For the 2002 inspection (2R09) 2 tubes were found with PWSCC at tube support plates. No PWSCC at tube support plates was reported during 2003 (2R10). No ding ODSCC was reported during 2003 (2R10).

5. One tube in SG C (R45C57) was administratively plugged due to a potential loose part. Please provide the results of any visual examinations performed in this area, if any. Please discuss whether the foreign object, if any, was removed. If a loose part was present and not removed, discuss the results of your assessment, if any, with respect to the effect of this part on the integrity of the neighboring tubes.

Response: A volumetric indication was reported on R45 C58. The part is wedged between R45 C57 and R45 C58. R45 C58 and R45 C57 were removed from service as the part could not be removed and the part had caused degradation of R45 C58. The elevation of the part (18.00 inches above tubesheet) prevented visual inspection. Both tubes were stabilized prior to plugging.
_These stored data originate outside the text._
import Mathlib
import HarnessLib
import Summits.HubbardSuperconductivity.HubbardSuperconductivity.Theorems.KLProgrammeKLRegimeTwoVolumeLipGlueTransfer
import Summits.HubbardSuperconductivity.HubbardSuperconductivity.Theorems.KLProgrammeKLRegimeTwoVolumeTransferTailsWt

/-!
# Route `KLProgramme` — crux K3 ENGINE (stmt-HubbardSuperconductivity-20437), stub (e) proof-input «(e)-D-ROWS», G-1: THE NINE GEOMETRY ROWS OF THE CANONICAL
# TRANSFER DOOR FROM TWO Λ-SCALED WEIGHTED SUMS AND BLOCK COVARIANCE
# (seat hubbard-kl-k3c4-p1 g23; `--supports` 20437; DROWS-SCOPE-g23 v5 §9.4 G-1)

`…TwoVolumeLipGlueTransfer.klGlue_transfer_le` (the deep-pin transfer door at the canonical block structure `klBlockEquiv` / `klBlockEmb` / `klGlue`) reads
NINE geometry data of the fine transfer matrix `T′` (`hcol`, `hwin`, `hρ`, `hrowF`, `hτF`, `hτ₁ … hτ₄`) relative to abstract zone predicates.  Exactly as the
VL spine's end transfer (`…TwoVolumeTowerEndTransfer.tower_keyedDefect_map_transfer_le`, k3c4-p1 g13), all nine follow from TWO Λ-scaled weighted sums of `T′`
(rows and columns with the weight `1 + Λ_T · tnorm(site x − site y′)`, `≤ cW`) and the BLOCK COVARIANCE of `T′` under the canonical structures, by the nine
lemmas of `…TwoVolumeTransferTailsWt` (`transfer_col_le … transfer_tau4_le`) at the site maps `x ↦ x.1.2`, block index `klBlockEquiv_val`, residue
`klBlockEquiv_snd`; the predicates become distances to the pin: `Near y := tnorm(res w′ − y) ≤ r`, `Z y := 2r < tnorm(res w′ − y)`, `Far y y′ := r < tnorm(y − y′)`,
`NearF y′ := tnorm(w′ − y′) ≤ r`, the pin `(D₀ + r)`-deep with `2r ≤ D₀`, and `a := cW`, `τ := cW / (1 + Λ_T(r+1))`.

* `klGlue_transfer_le_of_wtRows` — the canonical transfer door with the nine rows AND the triangle `Near → Z → Far` discharged; named: the two weighted sums and
  the block covariance of `T′` (for `T′ = klLipTransfer (bL)` / `klJump (bL)`: E1's weighted overlap rows of `E(F_{J′})·S(F̃_J)` and k3c4-p1 g8's
  `norm_sectorOverlap_blockCovariant`, cf. route A `…TowerTransferWtData`), the periodisation `hP` (discharged at the model by `klLipTransfer_periodise` /
  `klJump_periodise`), the coarse profiles `N`, `N_far` and the defect profiles `E` (pins within `r` of the deep pin), `ND`.

A composition of landed theorems; nothing asserts the (D) rows, stub (e), VL, K3 or superconductivity.
References: BGM 2006 §3 (3.2)–(3.8) [cite: BenfattoGiulianiMastropietro2006].
-/

namespace Summit.HubbardSuperconductivity.HubbardSuperconductivity.Theorems.TwoVolumeLip

set_option linter.dupNamespace false -- summit = problem name (single-conjunct summit), D-0017

open Finset Literature.MathematicalPhysics.QuantumLattice GrassmannAlgebra Literature.Probability.LatticeModels
open Summit.HubbardSuperconductivity.HubbardSuperconductivity.Theorems.TwoVolumeSource
open Summit.HubbardSuperconductivity.HubbardSuperconductivity.Theorems.TwoVolumeDefect
open Summit.HubbardSuperconductivity.HubbardSuperconductivity.Theorems.TorusFourierL2

noncomputable section

variable {L b M : ℕ} [NeZero L] [NeZero (b * L)]

set_option maxHeartbeats 400000 in -- the nine transfer data and the door in one declaration
/-- **G-1 — the canonical transfer door from two weighted sums and block covariance.**  For transfer matrices `T′` (fine) and `T` (coarse) related by the
periodisation `hP`, with Λ_T-scaled weighted rows and columns of `T′` at most `cW` and `T′` block covariant under `klBlockEquiv`, at a `(D₀ + r)`-deep output pin
`w′` (`2r ≤ D₀`): `Σ_{X′ p = w′} ‖kernel (map (toLin′ T′) W′ − klGlue (map (toLin′ T) W)) X′‖ ≤ cWⁿ(cW·E + τ·ND) + (2cWⁿτN + n·cWⁿ(5τN + 2cW·N_far))`,
`τ = cW/(1 + Λ_T(r+1))`, where `N` is the plain and `N_far` the `r`-far pinned profile of `W`, `E` the profile of the defect `W′ − klGlue W` at pins within `r`
of `w′`, `ND` its global profile — `klGlue_transfer_le` with the nine data of `…TwoVolumeTransferTailsWt` and the triangle inequality of `Torus.tnorm`. -/
theorem klGlue_transfer_le_of_wtRows {N₁ N₂ : ℕ} (T' : Matrix (SpaceTimeIdx (b * L) M × SectorLeg N₂) (SpaceTimeIdx (b * L) M × SectorLeg N₁) ℂ)
    (T : Matrix (SpaceTimeIdx L M × SectorLeg N₂) (SpaceTimeIdx L M × SectorLeg N₁) ℂ)
    (hP : ∀ (X' : SpaceTimeIdx (b * L) M × SectorLeg N₂) (Y : SpaceTimeIdx L M × SectorLeg N₁),
      ∑ Y'' ∈ univ.filter (fun Y'' : SpaceTimeIdx (b * L) M × SectorLeg N₁ => klResLabel L b M N₁ Y'' = Y), T' X' Y'' = T (klResLabel L b M N₂ X') Y)
    {ΛT cW : ℝ} (hΛT : 0 ≤ ΛT) (hcW : 0 ≤ cW)
    (hrow : ∀ x, ∑ y', ‖T' x y'‖ * (1 + ΛT * (Torus.tnorm (x.1.2 - y'.1.2) : ℝ)) ≤ cW)
    (hcol : ∀ y', ∑ x, ‖T' x y'‖ * (1 + ΛT * (Torus.tnorm (x.1.2 - y'.1.2) : ℝ)) ≤ cW)
    (hcov : ∀ (δ B' B : Fin 2 → Fin b) (xbar : SpaceTimeIdx L M × SectorLeg N₂) (y : SpaceTimeIdx L M × SectorLeg N₁),
      ‖T' ((klBlockEquiv L b M N₂).symm (B' + δ, xbar)) ((klBlockEquiv L b M N₁).symm (B + δ, y))‖ =
        ‖T' ((klBlockEquiv L b M N₂).symm (B', xbar)) ((klBlockEquiv L b M N₁).symm (B, y))‖)
    (W' : GrassmannAlgebra ℂ (SpaceTimeIdx (b * L) M × SectorLeg N₁)) (W : GrassmannAlgebra ℂ (SpaceTimeIdx L M × SectorLeg N₁))
    {n : ℕ} (p : Fin (n + 1)) (w' : SpaceTimeIdx (b * L) M × SectorLeg N₂) (D₀ r : ℕ) (hD₀ : 2 * r ≤ D₀)
    (hw : ∀ i, D₀ + r ≤ (w'.1.2 i).val % L ∧ (w'.1.2 i).val % L + (D₀ + r) < L)
    {N Nfar E ND : ℝ} (hN0 : 0 ≤ N) (hNfar0 : 0 ≤ Nfar) (hE0 : 0 ≤ E) (hND0 : 0 ≤ ND)
    (hN : ∀ y, ∑ Y ∈ univ.filter (fun Y : Fin (n + 1) → SpaceTimeIdx L M × SectorLeg N₁ => Y p = y), ‖kernel ℂ W (n + 1) Y‖ ≤ N)
    (hNfar : ∀ y (i : Fin (n + 1)),
      ∑ Y ∈ univ.filter (fun Y : Fin (n + 1) → SpaceTimeIdx L M × SectorLeg N₁ => Y p = y ∧ r < Torus.tnorm ((Y p).1.2 - (Y i).1.2)),
        ‖kernel ℂ W (n + 1) Y‖ ≤ Nfar)
    (hE : ∀ y' : SpaceTimeIdx (b * L) M × SectorLeg N₁, Torus.tnorm (w'.1.2 - y'.1.2) ≤ r →
      ∑ Y' ∈ univ.filter (fun Y' : Fin (n + 1) → SpaceTimeIdx (b * L) M × SectorLeg N₁ => Y' p = y'),
        ‖kernel ℂ (W' - klGlue L b M N₁ W) (n + 1) Y'‖ ≤ E)
    (hND : ∀ y', ∑ Y' ∈ univ.filter (fun Y' : Fin (n + 1) → SpaceTimeIdx (b * L) M × SectorLeg N₁ => Y' p = y'),
      ‖kernel ℂ (W' - klGlue L b M N₁ W) (n + 1) Y'‖ ≤ ND) :
    ∑ X' ∈ univ.filter (fun X' : Fin (n + 1) → SpaceTimeIdx (b * L) M × SectorLeg N₂ => X' p = w'),
        ‖kernel ℂ (ExteriorAlgebra.map (Matrix.toLin' T') W' - klGlue L b M N₂ (ExteriorAlgebra.map (Matrix.toLin' T) W)) (n + 1) X'‖ ≤
      cW ^ n * (cW * E + cW / (1 + ΛT * ((r : ℝ) + 1)) * ND) +
        (2 * cW ^ n * (cW / (1 + ΛT * ((r : ℝ) + 1))) * N + n * cW ^ n * (5 * (cW / (1 + ΛT * ((r : ℝ) + 1))) * N + 2 * cW * Nfar)) := by
  classical
  haveI : NeZero b := ⟨fun h => NeZero.ne (b * L) (by rw [h, zero_mul])⟩
  set ed := klBlockEquiv L b M N₂ with hed_def
  set ed₁ := klBlockEquiv L b M N₁ with hed₁_def
  have hed1 : ∀ (x : SpaceTimeIdx (b * L) M × SectorLeg N₂) i, ((ed x).1 i : ℕ) = (x.1.2 i).val / L := fun x i => klBlockEquiv_val L b M _ x i
  have hed₁1 : ∀ (y' : SpaceTimeIdx (b * L) M × SectorLeg N₁) i, ((ed₁ y').1 i : ℕ) = (y'.1.2 i).val / L := fun y' i => klBlockEquiv_val L b M _ y' i
  have hed2s : ∀ x : SpaceTimeIdx (b * L) M × SectorLeg N₂,
      (fun Y : SpaceTimeIdx L M × SectorLeg N₂ => Y.1.2) (ed x).2 = fun i => ((((x.1.2 i).val : ℕ)) : ZMod L) := fun x => by
    dsimp only; rw [hed_def, klBlockEquiv_snd]
  have hed₁2s : ∀ y' : SpaceTimeIdx (b * L) M × SectorLeg N₁,
      (fun Y : SpaceTimeIdx L M × SectorLeg N₁ => Y.1.2) (ed₁ y').2 = fun i => ((((y'.1.2 i).val : ℕ)) : ZMod L) := fun y' => by
    dsimp only; rw [hed₁_def, klBlockEquiv_snd]
  -- the nine transfer data (`a := cW`, `τ := cW/(1+Λ_T(r+1))`), regions `R := D₀ + r`, `RN := r`, `RZ := 2r`, `RF := r`
  have hτT : 0 ≤ cW / (1 + ΛT * ((r : ℝ) + 1)) := by positivity
  have hTcol := transfer_col_le (fun x : SpaceTimeIdx (b * L) M × SectorLeg N₂ => x.1.2) (fun y' : SpaceTimeIdx (b * L) M × SectorLeg N₁ => y'.1.2)
    T' hΛT hcol
  have hTwin := transfer_win_le (fun x : SpaceTimeIdx (b * L) M × SectorLeg N₂ => x.1.2) (fun y' : SpaceTimeIdx (b * L) M × SectorLeg N₁ => y'.1.2)
    T' hΛT hcol ed ed₁ hcov
  have hTρ := transfer_rho_le (fun x : SpaceTimeIdx (b * L) M × SectorLeg N₂ => x.1.2) (fun y' : SpaceTimeIdx (b * L) M × SectorLeg N₁ => y'.1.2)
    T' hΛT hrow ed ed₁
  have hTrowF := transfer_rowF_le (fun x : SpaceTimeIdx (b * L) M × SectorLeg N₂ => x.1.2) (fun y' : SpaceTimeIdx (b * L) M × SectorLeg N₁ => y'.1.2)
    T' hΛT hrow r
  have hTτF := transfer_tauF_le (fun x : SpaceTimeIdx (b * L) M × SectorLeg N₂ => x.1.2) (fun y' : SpaceTimeIdx (b * L) M × SectorLeg N₁ => y'.1.2)
    T' hΛT hrow hcW (le_refl r)
  have hTτ2 := transfer_tau2_le (fun x : SpaceTimeIdx (b * L) M × SectorLeg N₂ => x.1.2) (fun y' : SpaceTimeIdx (b * L) M × SectorLeg N₁ => y'.1.2)
    T' hΛT hrow hcW (rfl : b * L = b * L) ed ed₁ hed1 hed₁1 (Nat.le_add_left r D₀) w' hw
  have hTτ3 := transfer_tau3_le (fun x : SpaceTimeIdx (b * L) M × SectorLeg N₂ => x.1.2) (fun y' : SpaceTimeIdx (b * L) M × SectorLeg N₁ => y'.1.2)
    T' hΛT hrow hcW (rfl : b * L = b * L) ed ed₁ (fun Y : SpaceTimeIdx L M × SectorLeg N₂ => Y.1.2) (fun Y : SpaceTimeIdx L M × SectorLeg N₁ => Y.1.2)
    hed2s hed₁2s (le_refl r) w'
  have hTτ1 := transfer_tau1_le (fun x : SpaceTimeIdx (b * L) M × SectorLeg N₂ => x.1.2) (fun y' : SpaceTimeIdx (b * L) M × SectorLeg N₁ => y'.1.2)
    T' hΛT hcol (rfl : b * L = b * L) ed ed₁ hed1 hed₁1 (fun Y : SpaceTimeIdx L M × SectorLeg N₂ => Y.1.2)
    (fun Y : SpaceTimeIdx L M × SectorLeg N₁ => Y.1.2) hed2s hed₁2s (RZ := 2 * r) (by omega : r + 2 * r ≤ D₀ + r) w' hw
  have hTτ4 := transfer_tau4_le (fun x : SpaceTimeIdx (b * L) M × SectorLeg N₂ => x.1.2) (fun y' : SpaceTimeIdx (b * L) M × SectorLeg N₁ => y'.1.2)
    T' hΛT hcol (rfl : b * L = b * L) ed ed₁ hed1 hed₁1 (fun Y : SpaceTimeIdx L M × SectorLeg N₂ => Y.1.2)
    (fun Y : SpaceTimeIdx L M × SectorLeg N₁ => Y.1.2) hed2s hed₁2s hcov (RZ := 2 * r) (by omega : r + 2 * r ≤ D₀ + r) w' hw
  -- the triangle `Near y → Z y′ → Far y y′`
  have hZT : ∀ y y' : SpaceTimeIdx L M × SectorLeg N₁, Torus.tnorm ((ed w').2.1.2 - y.1.2) ≤ r → 2 * r < Torus.tnorm ((ed w').2.1.2 - y'.1.2) →
      r < Torus.tnorm (y.1.2 - y'.1.2) := by
    intro y y' hy hy'
    have htri := Torus.tnorm_add_le ((ed w').2.1.2 - y.1.2) (y.1.2 - y'.1.2)
    rw [sub_add_sub_cancel] at htri; omega
  exact klGlue_transfer_le T' T hP W' W p w' (fun y => 2 * r < Torus.tnorm ((ed w').2.1.2 - y.1.2))
    (fun y => Torus.tnorm ((ed w').2.1.2 - y.1.2) ≤ r) (fun y y' => r < Torus.tnorm (y.1.2 - y'.1.2)) hZT
    (fun y' => Torus.tnorm (w'.1.2 - y'.1.2) ≤ r) hcW hτT hN0 hNfar0 hE0 hND0 hTcol hTwin (hTρ w') (hTrowF w') (hTτF w')
    (fun y hy => hTτ1 y hy) hTτ2 (hTτ3) (fun y hy => hTτ4 y hy) hN hNfar hE hND

end

end Summit.HubbardSuperconductivity.HubbardSuperconductivity.Theorems.TwoVolumeLip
Letter L-04-115 - Attachment A Page 8

6. Please discuss the axial extent of the rotating probe inspections performed near the top of the tubesheet (e.g., from "x"inches above to "y" inches below the top of the tubesheet). In your October 9, 2003 letter, you indicated that 3 tubes had circumferential indications located above the hot leg tubesheet. Please clarify whether these indications were associated with the expansion transition or were in the unexpanded portion of the tube. Regarding the one circumferential indication identified above the top of the tubesheet in SG C, please clarify the tube in which this indication was located. The NRC staff notes that only one circumferential indication was reported on the "Tubes Removed from Service" list for SG C and this indication appears to be below the top of the tubesheet. If any of the indications were not associated with the expansion transition, please provide the technical basis for the scope of the rotating probe inspections above the top of the tubesheet (i.e., the basis for "x inches" above the top of the tubesheet). Also, please clarify the nature of the indications (e.g., PWSCC, ODSCC).

Response: Unit 2 hot leg TTS +Point examination extent is from 6.00 inches above to 3.00 inches below the TTS. The Unit 2 S/Gs tubesheets are full depth hardroll expanded. While the F* alternate repair criteria is not licensed at BVPS Unit 2, if it were to be applied, the required inspection distance is

< 2.00 inches below TTS. Therefore, the 3.00 inches below the TTS is considered conservative.

Only circumferential ODSCC has been reported at Unit 2. The expansion transition can sometimes extend above the TTS. All circumferential indications have been associated with the expansion transition.

The circumferential indication in R4 C50 in S/G "C" was inadvertently reported in Attachment I of the October 9, 2004 letter as being above the tubesheet when it is actually 0.04" below the TTS. This indication is considered to be in the expansion transition region.

7. One tube was identified as being plugged for an obstruction. Discuss the largest size probe that passed through this tube during the 2003 outage, the largest size probe that ever passed through this tube, and the source and location (e.g., tube R1 C1 at third hot leg tube support) of this obstruction. If the obstruction is service-induced, discuss the cause and any corrective actions taken or planned.

Response: The tube (R10 C35 in S/G "A") in question had intermittent +Point probe translation in the U-bend region. Review of historical bobbin coil data indicates no issues were encountered in past outages. A 0.720 inch bobbin coil probe would pass through the area; however, a 0.680 inch

+Point probe would not. The tube was conservatively repaired due to data quality issues.